Find the line containing "def levelN (e₁" in the records below. Copy exactly that line and each one after it, ending at the line containing "3 * e₂ ^ 2 = 0 →", and nothing more.

## Extracted data

*-*-*

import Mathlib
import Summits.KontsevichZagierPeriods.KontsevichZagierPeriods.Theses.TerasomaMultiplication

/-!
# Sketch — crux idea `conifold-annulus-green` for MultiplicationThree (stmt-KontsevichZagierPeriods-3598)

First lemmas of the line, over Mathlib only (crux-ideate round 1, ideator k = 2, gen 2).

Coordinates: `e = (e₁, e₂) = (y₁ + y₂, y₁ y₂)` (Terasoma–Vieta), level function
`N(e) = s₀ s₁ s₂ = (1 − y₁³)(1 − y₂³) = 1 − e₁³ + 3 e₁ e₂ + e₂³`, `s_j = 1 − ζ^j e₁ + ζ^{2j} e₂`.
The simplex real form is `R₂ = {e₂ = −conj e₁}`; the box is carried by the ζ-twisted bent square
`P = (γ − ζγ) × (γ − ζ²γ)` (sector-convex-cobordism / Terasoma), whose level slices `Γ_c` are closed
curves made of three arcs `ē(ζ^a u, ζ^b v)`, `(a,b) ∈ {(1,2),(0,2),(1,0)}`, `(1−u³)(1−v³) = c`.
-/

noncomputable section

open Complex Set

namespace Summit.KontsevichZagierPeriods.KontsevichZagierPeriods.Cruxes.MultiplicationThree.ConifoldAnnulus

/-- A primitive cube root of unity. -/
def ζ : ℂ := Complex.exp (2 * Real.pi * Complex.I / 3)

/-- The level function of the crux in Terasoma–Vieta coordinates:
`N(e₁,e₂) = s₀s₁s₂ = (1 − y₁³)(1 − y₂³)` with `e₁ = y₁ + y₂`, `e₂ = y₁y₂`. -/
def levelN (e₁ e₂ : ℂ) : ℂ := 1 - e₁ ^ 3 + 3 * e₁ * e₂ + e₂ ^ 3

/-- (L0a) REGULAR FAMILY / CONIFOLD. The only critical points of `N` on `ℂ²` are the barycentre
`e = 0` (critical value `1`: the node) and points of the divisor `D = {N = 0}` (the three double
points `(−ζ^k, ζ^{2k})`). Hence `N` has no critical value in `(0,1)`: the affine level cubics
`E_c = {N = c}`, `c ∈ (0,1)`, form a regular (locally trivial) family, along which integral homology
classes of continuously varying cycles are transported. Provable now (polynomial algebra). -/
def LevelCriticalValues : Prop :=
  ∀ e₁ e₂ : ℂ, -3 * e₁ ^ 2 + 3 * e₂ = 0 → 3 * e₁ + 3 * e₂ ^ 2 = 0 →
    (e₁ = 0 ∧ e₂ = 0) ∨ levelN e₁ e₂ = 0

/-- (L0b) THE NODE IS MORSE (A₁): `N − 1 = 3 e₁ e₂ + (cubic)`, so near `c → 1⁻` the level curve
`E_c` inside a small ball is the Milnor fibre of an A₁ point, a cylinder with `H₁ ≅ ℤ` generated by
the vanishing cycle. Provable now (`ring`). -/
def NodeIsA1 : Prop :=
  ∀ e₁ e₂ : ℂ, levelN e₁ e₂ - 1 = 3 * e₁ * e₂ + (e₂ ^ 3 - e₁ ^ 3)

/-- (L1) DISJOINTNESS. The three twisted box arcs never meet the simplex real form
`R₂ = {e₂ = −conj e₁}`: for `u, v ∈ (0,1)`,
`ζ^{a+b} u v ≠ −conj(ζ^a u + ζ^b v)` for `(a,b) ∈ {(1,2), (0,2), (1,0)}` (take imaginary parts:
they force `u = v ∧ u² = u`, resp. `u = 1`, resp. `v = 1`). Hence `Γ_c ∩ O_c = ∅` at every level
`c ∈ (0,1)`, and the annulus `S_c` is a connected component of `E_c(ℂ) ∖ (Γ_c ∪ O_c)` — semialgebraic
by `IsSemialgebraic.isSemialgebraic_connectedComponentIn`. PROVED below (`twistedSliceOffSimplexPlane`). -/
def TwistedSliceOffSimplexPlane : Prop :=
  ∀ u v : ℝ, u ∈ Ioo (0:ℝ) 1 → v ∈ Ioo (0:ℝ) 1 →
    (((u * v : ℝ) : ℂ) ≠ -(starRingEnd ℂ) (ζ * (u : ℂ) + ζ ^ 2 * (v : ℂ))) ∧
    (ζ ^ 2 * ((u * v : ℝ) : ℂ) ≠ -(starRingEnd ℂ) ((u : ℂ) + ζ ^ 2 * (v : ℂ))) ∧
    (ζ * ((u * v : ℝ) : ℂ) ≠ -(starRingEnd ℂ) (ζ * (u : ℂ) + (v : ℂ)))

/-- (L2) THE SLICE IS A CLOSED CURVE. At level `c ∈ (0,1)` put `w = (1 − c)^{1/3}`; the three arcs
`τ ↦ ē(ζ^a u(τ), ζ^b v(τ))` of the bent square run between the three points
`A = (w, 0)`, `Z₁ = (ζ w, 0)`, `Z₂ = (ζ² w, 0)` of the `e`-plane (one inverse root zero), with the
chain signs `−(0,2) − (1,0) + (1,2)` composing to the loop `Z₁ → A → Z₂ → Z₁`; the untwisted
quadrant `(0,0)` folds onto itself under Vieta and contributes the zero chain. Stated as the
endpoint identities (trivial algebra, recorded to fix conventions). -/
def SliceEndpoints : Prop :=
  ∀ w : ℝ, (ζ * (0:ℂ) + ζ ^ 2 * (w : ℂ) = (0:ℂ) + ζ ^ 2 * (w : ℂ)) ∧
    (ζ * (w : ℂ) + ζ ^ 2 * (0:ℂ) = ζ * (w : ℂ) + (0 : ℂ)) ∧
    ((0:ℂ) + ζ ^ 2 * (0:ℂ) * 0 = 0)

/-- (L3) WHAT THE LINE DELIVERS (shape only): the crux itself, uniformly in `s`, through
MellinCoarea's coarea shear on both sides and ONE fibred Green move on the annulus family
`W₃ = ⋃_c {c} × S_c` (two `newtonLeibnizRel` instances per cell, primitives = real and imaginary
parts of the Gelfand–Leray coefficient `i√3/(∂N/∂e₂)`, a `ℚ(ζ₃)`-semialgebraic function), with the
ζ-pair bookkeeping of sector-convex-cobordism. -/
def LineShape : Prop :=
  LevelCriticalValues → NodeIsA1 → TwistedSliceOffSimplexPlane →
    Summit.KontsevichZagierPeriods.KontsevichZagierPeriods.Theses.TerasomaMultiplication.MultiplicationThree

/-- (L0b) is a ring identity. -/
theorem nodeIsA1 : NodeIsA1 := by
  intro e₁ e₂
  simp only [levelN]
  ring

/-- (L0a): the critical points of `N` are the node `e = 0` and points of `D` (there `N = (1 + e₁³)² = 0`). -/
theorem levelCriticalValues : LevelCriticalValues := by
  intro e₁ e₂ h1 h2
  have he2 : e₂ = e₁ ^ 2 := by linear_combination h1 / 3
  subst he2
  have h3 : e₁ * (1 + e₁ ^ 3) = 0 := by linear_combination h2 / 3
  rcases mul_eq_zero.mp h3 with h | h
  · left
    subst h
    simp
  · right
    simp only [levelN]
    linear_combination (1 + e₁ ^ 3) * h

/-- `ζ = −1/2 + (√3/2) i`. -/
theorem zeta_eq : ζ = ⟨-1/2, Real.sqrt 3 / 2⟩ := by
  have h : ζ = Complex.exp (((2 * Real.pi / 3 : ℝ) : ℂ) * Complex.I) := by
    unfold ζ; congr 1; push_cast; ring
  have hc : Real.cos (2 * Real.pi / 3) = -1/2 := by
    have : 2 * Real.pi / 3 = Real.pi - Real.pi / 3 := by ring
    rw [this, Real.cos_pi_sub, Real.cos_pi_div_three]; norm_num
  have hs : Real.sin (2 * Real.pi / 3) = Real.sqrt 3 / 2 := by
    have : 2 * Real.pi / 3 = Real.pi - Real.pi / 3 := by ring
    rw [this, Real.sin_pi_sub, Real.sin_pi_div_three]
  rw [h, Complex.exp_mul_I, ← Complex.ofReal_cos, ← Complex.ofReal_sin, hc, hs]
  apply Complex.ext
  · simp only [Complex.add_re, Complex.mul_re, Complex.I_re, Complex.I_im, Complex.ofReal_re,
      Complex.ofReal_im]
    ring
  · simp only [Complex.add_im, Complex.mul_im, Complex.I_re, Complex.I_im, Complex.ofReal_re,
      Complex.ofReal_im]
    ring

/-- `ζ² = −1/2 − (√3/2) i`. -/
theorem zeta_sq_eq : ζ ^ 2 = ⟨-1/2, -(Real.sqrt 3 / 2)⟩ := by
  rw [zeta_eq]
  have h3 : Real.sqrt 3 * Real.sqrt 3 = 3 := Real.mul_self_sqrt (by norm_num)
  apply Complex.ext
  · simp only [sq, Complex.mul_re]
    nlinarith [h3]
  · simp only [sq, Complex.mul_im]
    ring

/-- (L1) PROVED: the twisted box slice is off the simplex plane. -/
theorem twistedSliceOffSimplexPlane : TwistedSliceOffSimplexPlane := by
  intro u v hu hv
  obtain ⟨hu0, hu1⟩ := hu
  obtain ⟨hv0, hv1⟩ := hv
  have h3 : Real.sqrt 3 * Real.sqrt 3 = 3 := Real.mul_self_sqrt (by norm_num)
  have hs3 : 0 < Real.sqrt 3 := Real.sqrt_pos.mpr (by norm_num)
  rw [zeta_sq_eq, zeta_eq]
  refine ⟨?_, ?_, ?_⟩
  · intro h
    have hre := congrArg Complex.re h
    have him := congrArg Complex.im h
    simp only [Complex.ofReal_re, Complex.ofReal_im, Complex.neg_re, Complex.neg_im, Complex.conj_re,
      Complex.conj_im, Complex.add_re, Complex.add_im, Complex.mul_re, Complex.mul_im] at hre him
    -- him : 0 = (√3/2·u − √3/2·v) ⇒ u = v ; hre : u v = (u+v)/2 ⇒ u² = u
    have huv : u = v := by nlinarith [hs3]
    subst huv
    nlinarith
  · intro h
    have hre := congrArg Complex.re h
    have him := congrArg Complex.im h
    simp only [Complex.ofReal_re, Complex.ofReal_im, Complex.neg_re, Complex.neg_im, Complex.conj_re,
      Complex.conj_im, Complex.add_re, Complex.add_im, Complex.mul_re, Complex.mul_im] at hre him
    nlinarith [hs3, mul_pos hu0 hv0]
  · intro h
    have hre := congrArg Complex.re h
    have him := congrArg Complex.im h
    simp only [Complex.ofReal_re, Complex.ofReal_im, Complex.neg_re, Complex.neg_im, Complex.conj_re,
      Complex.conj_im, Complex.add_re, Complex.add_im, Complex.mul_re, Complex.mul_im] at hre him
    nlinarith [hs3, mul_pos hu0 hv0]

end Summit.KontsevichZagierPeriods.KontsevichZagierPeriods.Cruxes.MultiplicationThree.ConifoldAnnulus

*-*-*

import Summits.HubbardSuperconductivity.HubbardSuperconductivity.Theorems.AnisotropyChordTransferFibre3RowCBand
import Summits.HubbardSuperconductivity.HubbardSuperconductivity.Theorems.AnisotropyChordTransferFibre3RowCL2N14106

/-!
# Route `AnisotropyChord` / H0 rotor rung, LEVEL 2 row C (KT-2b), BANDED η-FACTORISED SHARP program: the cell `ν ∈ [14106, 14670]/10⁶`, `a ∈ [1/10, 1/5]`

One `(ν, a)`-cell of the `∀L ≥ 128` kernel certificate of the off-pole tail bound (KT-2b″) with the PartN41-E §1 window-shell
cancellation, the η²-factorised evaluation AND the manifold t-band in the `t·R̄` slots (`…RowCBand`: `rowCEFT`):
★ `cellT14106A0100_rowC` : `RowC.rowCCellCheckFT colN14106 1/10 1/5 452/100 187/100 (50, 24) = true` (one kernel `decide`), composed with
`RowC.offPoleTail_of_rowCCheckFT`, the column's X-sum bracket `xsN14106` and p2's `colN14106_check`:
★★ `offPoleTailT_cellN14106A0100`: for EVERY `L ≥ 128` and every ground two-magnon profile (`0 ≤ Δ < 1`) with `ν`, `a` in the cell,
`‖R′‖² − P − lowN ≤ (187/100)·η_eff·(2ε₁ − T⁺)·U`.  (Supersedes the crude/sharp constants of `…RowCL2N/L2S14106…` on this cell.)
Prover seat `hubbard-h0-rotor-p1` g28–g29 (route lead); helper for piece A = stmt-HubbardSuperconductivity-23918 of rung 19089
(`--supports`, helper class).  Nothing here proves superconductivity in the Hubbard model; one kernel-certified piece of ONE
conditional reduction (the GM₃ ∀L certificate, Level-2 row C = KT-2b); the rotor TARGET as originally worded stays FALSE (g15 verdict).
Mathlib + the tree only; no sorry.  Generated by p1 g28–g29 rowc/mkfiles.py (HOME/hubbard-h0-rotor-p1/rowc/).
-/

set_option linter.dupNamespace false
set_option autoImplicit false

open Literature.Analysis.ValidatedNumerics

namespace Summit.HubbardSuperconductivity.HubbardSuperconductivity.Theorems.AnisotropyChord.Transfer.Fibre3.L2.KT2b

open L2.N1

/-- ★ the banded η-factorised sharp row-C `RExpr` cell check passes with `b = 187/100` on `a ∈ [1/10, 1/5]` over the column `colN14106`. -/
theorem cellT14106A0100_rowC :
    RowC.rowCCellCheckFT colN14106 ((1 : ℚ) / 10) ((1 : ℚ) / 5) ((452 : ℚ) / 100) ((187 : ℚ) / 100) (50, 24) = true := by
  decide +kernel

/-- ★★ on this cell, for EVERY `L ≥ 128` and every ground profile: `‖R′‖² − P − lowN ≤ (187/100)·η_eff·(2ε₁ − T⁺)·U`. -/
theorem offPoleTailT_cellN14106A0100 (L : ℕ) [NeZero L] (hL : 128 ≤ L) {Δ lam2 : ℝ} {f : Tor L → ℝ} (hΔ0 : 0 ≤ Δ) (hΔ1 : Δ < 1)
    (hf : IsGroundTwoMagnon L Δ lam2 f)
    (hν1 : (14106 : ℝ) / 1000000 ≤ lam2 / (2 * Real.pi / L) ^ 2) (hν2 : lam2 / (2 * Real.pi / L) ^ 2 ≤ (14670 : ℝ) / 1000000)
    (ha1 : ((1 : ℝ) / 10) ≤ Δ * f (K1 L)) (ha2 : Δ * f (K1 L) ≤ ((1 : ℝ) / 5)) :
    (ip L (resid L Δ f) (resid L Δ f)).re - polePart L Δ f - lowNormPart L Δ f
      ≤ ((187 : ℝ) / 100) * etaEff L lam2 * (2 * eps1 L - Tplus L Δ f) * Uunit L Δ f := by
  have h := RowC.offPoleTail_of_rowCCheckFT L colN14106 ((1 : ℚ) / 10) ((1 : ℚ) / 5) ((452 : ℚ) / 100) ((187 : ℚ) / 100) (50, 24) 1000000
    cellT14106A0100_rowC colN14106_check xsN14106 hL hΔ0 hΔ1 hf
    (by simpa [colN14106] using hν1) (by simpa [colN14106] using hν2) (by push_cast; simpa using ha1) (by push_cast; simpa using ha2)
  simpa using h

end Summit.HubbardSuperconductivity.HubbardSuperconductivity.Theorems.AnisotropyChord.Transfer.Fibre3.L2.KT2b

*-*-*

## Your response
def levelN (e₁ e₂ : ℂ) : ℂ := 1 - e₁ ^ 3 + 3 * e₁ * e₂ + e₂ ^ 3

/-- (L0a) REGULAR FAMILY / CONIFOLD. The only critical points of `N` on `ℂ²` are the barycentre
`e = 0` (critical value `1`: the node) and points of the divisor `D = {N = 0}` (the three double
points `(−ζ^k, ζ^{2k})`). Hence `N` has no critical value in `(0,1)`: the affine level cubics
`E_c = {N = c}`, `c ∈ (0,1)`, form a regular (locally trivial) family, along which integral homology
classes of continuously varying cycles are transported. Provable now (polynomial algebra). -/
def LevelCriticalValues : Prop :=
  ∀ e₁ e₂ : ℂ, -3 * e₁ ^ 2 + 3 * e₂ = 0 → 3 * e₁ + 3 * e₂ ^ 2 = 0 →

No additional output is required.